EXERCISE
Beneath this instruction is a block of data; output from it exactly the lines that run from the one containing "(ht1 : ∀ (P : NFPoint)" through the one containing "(pp : Nat.Primes) (i", inclusive.

• • •

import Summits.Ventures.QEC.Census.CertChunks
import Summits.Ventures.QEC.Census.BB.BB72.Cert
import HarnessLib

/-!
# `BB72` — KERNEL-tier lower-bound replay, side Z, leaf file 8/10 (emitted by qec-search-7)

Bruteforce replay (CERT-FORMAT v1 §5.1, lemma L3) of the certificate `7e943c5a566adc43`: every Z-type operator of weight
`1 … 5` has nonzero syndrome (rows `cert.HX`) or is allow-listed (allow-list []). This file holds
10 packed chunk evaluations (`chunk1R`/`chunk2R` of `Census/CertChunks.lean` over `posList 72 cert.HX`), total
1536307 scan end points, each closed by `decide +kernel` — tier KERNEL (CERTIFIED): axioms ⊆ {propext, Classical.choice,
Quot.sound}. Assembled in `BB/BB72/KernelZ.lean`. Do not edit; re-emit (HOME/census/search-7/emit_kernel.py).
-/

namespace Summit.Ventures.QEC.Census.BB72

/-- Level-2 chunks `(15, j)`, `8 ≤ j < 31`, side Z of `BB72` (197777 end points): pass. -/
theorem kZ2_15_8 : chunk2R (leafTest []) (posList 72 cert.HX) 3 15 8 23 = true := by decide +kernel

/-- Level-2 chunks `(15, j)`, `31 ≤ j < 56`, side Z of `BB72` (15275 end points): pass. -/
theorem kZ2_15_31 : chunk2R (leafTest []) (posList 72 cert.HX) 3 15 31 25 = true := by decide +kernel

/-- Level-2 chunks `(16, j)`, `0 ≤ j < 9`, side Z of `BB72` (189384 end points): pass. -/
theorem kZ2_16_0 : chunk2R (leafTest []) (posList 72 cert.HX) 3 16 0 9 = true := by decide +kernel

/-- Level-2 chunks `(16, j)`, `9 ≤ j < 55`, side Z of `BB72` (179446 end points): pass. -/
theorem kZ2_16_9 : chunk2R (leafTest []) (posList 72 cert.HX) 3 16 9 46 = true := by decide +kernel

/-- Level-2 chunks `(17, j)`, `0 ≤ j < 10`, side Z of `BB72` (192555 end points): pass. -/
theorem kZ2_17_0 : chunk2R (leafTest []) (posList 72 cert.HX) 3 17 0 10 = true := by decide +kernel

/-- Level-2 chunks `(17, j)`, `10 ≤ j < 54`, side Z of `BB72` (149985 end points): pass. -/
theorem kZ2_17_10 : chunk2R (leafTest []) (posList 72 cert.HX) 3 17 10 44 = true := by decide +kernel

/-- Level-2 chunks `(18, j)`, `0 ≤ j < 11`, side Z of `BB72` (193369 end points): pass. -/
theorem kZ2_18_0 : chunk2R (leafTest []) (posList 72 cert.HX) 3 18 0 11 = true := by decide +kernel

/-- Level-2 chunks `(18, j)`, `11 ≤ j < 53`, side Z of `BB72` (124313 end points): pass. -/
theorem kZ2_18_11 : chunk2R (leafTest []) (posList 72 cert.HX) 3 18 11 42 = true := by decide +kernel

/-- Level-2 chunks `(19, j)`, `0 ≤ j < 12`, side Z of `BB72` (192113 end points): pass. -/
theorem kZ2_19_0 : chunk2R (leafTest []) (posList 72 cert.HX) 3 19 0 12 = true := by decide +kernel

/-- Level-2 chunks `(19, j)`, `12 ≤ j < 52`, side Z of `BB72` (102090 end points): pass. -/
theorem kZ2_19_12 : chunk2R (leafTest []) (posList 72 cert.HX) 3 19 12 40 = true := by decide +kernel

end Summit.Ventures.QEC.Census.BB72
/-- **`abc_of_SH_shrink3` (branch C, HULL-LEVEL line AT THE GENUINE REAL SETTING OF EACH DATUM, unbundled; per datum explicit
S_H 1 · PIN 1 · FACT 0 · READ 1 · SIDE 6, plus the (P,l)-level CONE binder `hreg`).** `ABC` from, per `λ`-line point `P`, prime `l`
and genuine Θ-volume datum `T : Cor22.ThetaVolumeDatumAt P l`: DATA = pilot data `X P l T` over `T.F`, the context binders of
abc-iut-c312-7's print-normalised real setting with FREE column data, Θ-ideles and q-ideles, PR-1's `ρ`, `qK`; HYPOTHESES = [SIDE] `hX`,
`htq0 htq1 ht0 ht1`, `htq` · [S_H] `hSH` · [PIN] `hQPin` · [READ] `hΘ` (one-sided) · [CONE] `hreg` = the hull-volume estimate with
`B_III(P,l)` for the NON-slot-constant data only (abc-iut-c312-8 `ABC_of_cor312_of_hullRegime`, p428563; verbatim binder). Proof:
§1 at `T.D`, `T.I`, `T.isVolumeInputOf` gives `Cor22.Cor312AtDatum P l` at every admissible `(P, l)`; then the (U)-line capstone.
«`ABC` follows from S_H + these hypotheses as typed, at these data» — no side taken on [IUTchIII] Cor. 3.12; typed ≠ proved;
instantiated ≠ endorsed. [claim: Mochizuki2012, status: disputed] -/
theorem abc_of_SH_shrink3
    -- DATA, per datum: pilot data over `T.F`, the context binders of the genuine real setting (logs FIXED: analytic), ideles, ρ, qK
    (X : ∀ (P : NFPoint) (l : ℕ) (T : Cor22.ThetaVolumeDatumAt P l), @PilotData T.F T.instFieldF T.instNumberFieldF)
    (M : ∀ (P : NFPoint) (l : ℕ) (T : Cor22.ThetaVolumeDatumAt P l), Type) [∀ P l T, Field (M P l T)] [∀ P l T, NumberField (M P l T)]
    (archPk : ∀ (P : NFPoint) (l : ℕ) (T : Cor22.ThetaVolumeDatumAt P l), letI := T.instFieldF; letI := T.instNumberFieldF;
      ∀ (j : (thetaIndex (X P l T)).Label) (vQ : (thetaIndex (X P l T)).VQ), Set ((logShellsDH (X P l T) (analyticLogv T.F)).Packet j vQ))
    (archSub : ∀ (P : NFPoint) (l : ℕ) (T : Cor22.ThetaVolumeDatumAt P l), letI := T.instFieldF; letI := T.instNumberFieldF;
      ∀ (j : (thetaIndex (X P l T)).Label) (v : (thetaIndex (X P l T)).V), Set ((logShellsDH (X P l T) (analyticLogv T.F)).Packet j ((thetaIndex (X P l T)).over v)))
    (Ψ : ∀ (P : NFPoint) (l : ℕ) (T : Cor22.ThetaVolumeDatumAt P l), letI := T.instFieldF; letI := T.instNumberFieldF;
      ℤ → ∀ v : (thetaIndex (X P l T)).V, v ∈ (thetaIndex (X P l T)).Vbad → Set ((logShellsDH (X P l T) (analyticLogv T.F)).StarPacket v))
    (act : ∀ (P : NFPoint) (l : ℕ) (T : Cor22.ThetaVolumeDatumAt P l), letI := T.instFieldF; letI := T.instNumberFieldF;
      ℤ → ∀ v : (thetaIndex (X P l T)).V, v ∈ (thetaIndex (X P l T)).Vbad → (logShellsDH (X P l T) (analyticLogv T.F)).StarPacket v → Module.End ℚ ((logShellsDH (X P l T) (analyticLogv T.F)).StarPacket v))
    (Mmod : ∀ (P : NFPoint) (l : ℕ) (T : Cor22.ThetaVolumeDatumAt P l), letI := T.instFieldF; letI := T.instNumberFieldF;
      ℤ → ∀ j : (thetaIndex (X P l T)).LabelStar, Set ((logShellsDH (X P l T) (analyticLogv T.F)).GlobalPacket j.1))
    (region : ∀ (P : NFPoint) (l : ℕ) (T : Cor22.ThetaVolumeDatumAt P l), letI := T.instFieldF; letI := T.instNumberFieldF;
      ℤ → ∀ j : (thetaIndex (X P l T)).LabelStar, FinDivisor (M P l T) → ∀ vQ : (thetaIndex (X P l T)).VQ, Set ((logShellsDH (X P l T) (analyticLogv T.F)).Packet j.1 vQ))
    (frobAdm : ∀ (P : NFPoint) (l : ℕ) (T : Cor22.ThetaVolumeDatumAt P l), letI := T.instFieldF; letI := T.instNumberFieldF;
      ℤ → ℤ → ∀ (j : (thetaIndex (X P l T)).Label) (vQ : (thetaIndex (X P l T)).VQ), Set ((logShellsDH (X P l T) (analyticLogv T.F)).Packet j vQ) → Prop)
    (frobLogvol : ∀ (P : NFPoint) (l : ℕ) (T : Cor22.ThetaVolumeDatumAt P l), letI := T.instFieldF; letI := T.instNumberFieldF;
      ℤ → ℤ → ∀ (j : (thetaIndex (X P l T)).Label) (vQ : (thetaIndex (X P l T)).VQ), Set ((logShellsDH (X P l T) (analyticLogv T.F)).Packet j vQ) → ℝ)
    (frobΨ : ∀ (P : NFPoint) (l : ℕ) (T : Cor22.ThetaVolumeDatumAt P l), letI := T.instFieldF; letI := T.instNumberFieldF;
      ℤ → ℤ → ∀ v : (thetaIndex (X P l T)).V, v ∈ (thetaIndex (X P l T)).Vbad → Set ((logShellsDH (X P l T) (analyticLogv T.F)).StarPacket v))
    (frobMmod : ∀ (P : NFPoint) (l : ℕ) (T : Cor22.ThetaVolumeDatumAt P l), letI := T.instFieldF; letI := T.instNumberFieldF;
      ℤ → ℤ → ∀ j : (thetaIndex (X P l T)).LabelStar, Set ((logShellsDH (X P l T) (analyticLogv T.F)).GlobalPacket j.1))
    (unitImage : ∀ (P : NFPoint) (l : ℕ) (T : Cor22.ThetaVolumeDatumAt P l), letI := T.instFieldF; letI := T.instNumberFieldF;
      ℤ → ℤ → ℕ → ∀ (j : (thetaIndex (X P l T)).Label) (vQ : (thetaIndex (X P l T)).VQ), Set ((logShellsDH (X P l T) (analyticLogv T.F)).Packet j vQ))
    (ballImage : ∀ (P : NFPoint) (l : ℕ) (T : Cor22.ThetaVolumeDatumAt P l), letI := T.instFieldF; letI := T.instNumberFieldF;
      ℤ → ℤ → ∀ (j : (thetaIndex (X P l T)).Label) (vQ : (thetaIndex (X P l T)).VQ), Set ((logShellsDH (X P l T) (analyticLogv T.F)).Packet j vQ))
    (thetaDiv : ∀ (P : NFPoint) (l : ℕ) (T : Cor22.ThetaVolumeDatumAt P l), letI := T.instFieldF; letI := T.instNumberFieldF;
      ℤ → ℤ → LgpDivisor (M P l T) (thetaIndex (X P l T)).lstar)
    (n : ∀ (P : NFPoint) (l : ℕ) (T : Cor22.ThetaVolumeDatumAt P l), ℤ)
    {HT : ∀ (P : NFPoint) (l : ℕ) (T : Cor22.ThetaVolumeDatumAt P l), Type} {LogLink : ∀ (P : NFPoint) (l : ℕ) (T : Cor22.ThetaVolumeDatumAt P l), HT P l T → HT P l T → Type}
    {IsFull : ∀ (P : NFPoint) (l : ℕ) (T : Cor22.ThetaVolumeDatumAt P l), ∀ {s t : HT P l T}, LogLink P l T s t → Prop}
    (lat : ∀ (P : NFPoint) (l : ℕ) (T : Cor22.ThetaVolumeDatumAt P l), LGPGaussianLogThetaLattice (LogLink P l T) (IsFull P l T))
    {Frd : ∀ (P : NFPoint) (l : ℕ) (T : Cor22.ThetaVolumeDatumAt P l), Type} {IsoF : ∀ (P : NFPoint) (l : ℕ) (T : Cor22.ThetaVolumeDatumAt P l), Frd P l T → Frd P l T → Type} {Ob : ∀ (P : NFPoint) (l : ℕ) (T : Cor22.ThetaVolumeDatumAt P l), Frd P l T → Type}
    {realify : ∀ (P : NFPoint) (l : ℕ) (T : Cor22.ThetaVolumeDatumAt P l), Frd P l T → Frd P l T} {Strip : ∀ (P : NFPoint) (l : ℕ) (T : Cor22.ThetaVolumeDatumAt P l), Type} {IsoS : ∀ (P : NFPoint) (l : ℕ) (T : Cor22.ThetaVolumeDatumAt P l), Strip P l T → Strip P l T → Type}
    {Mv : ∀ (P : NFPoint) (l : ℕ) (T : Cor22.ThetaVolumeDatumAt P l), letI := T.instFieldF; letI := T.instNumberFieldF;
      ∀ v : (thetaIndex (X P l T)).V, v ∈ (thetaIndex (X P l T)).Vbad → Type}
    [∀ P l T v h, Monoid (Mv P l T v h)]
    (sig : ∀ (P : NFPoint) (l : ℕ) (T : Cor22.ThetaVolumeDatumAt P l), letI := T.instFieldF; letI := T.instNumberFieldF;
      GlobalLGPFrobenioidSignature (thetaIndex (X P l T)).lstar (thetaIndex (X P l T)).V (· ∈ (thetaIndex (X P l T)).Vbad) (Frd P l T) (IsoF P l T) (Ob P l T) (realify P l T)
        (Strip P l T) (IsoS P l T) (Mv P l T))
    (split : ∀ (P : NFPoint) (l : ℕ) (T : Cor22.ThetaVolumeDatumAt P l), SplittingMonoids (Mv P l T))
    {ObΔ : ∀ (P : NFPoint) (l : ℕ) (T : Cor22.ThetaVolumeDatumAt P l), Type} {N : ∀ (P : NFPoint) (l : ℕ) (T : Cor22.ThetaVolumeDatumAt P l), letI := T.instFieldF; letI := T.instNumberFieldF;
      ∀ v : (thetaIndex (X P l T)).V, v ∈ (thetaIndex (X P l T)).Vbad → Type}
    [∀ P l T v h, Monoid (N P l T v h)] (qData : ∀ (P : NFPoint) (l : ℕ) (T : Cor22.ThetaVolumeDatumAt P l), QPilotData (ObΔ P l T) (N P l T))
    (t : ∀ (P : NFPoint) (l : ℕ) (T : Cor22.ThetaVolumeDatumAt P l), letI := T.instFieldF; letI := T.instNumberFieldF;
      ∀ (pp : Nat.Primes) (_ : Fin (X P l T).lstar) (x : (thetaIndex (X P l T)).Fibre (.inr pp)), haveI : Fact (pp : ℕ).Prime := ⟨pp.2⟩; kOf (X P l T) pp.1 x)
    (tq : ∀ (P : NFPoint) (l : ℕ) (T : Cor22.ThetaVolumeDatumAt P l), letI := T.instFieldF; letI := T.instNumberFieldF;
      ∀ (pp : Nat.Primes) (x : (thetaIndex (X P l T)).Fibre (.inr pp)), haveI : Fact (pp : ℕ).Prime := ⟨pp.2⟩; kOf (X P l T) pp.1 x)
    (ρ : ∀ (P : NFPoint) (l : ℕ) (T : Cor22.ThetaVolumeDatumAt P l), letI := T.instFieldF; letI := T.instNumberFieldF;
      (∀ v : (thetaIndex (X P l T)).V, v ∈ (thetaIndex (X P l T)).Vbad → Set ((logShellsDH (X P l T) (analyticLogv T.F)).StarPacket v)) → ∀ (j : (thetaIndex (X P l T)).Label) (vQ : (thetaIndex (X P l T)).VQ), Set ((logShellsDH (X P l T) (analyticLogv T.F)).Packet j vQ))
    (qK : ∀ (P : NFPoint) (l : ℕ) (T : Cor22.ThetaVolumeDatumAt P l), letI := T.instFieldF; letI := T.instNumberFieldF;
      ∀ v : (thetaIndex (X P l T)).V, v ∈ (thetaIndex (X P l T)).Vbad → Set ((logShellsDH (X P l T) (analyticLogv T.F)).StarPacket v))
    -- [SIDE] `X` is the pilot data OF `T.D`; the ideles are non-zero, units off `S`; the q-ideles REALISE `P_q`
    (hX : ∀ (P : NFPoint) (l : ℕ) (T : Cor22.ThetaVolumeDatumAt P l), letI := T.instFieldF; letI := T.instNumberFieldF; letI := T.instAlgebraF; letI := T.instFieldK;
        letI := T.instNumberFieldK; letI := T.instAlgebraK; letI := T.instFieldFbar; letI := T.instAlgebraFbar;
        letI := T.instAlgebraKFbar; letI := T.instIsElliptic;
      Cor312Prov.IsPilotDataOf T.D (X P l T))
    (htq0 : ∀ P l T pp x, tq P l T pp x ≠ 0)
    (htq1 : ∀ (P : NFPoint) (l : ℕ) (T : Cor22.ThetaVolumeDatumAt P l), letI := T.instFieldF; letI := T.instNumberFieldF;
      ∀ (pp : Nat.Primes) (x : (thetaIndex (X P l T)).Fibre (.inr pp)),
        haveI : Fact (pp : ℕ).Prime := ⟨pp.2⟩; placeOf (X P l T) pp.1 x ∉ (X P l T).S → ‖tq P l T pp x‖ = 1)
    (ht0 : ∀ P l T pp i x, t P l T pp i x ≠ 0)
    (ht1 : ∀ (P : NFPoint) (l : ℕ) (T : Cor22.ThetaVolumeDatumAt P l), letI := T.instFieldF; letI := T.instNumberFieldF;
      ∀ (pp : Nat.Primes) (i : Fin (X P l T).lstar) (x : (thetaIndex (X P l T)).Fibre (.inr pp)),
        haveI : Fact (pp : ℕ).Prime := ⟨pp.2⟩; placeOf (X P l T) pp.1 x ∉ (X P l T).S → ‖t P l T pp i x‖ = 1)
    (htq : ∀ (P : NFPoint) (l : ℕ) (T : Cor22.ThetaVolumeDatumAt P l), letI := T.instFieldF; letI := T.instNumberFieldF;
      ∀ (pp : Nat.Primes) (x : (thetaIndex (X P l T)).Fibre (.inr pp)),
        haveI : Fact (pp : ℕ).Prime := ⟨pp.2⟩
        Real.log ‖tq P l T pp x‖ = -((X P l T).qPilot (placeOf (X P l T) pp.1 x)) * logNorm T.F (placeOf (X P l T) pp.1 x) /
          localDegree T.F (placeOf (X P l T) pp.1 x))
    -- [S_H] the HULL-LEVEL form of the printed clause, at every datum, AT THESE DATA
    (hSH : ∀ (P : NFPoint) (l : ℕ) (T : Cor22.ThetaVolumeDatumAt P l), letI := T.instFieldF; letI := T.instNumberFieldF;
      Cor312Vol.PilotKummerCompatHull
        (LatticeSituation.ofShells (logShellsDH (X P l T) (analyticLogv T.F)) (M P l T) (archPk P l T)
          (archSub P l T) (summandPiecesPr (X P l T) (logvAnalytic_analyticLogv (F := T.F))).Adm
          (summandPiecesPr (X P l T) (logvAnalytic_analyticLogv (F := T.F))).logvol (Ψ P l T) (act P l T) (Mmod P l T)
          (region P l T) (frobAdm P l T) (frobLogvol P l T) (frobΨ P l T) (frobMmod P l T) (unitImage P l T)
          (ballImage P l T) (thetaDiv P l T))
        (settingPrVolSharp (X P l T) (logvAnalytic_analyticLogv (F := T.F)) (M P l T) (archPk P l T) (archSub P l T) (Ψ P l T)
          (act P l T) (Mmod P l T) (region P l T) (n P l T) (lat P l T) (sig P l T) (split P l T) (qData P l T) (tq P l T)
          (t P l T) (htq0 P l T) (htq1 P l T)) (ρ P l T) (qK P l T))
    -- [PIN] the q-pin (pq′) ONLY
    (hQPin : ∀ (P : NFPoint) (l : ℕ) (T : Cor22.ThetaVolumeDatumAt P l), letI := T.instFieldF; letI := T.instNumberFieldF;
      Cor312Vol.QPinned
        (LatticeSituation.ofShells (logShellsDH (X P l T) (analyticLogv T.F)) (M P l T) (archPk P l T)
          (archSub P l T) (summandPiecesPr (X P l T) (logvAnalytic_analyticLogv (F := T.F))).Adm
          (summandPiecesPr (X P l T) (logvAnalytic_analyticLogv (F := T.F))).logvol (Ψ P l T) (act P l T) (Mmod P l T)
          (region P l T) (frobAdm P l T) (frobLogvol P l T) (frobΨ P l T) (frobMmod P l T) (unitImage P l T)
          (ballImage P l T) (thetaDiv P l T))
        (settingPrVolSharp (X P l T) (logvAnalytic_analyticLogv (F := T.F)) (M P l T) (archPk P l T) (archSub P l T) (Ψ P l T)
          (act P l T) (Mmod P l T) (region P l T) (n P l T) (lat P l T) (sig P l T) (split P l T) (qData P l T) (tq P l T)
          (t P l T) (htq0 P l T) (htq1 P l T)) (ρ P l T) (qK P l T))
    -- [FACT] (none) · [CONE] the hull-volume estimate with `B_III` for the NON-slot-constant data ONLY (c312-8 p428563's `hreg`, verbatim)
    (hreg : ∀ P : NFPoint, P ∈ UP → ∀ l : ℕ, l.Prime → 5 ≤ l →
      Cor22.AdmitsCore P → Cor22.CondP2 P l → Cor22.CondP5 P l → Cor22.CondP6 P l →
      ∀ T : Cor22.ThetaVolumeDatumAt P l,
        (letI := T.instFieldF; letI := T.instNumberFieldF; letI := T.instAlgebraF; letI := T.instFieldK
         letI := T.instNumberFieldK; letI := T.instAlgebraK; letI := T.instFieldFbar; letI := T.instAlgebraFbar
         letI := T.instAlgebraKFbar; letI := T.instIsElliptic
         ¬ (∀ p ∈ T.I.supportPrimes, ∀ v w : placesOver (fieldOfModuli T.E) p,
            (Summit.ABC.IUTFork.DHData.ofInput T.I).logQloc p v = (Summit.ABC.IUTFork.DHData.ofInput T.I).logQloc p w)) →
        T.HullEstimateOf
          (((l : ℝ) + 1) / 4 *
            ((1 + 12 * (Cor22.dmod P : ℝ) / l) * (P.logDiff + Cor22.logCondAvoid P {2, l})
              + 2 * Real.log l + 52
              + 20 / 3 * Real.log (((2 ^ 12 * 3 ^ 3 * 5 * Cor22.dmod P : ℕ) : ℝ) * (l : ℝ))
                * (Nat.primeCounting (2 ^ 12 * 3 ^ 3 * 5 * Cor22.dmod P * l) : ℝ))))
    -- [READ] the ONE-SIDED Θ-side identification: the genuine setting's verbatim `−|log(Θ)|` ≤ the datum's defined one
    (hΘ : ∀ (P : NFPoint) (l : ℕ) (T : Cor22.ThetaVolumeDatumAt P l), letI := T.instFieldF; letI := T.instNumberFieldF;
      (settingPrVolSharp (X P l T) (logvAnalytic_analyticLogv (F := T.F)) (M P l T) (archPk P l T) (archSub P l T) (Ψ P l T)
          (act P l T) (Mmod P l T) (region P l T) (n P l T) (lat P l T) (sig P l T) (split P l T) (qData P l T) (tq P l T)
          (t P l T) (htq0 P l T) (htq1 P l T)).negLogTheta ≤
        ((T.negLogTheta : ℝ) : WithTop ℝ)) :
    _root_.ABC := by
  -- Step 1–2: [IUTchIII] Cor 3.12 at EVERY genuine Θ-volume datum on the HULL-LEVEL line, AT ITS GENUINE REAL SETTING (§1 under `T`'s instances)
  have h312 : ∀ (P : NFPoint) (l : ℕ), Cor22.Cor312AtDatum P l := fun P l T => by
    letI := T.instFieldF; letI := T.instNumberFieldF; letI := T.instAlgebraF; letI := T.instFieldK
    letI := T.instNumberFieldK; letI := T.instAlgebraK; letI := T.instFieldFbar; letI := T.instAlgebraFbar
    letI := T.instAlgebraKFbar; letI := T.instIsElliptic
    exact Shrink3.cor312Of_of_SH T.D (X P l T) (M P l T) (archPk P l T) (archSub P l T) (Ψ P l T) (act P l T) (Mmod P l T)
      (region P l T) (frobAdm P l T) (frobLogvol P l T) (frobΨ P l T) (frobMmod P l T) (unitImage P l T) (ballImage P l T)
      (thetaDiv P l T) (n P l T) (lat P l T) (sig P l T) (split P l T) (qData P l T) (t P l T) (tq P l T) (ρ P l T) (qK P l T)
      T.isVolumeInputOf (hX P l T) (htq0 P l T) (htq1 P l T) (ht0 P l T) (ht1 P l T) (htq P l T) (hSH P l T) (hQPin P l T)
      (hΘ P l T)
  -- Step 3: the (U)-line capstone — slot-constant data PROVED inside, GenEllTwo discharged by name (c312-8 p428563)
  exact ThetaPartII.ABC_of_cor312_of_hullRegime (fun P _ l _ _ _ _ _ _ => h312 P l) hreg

• • •

EXERCISE ANSWER
    (ht1 : ∀ (P : NFPoint) (l : ℕ) (T : Cor22.ThetaVolumeDatumAt P l), letI := T.instFieldF; letI := T.instNumberFieldF;
      ∀ (pp : Nat.Primes) (i : Fin (X P l T).lstar) (x : (thetaIndex (X P l T)).Fibre (.inr pp)),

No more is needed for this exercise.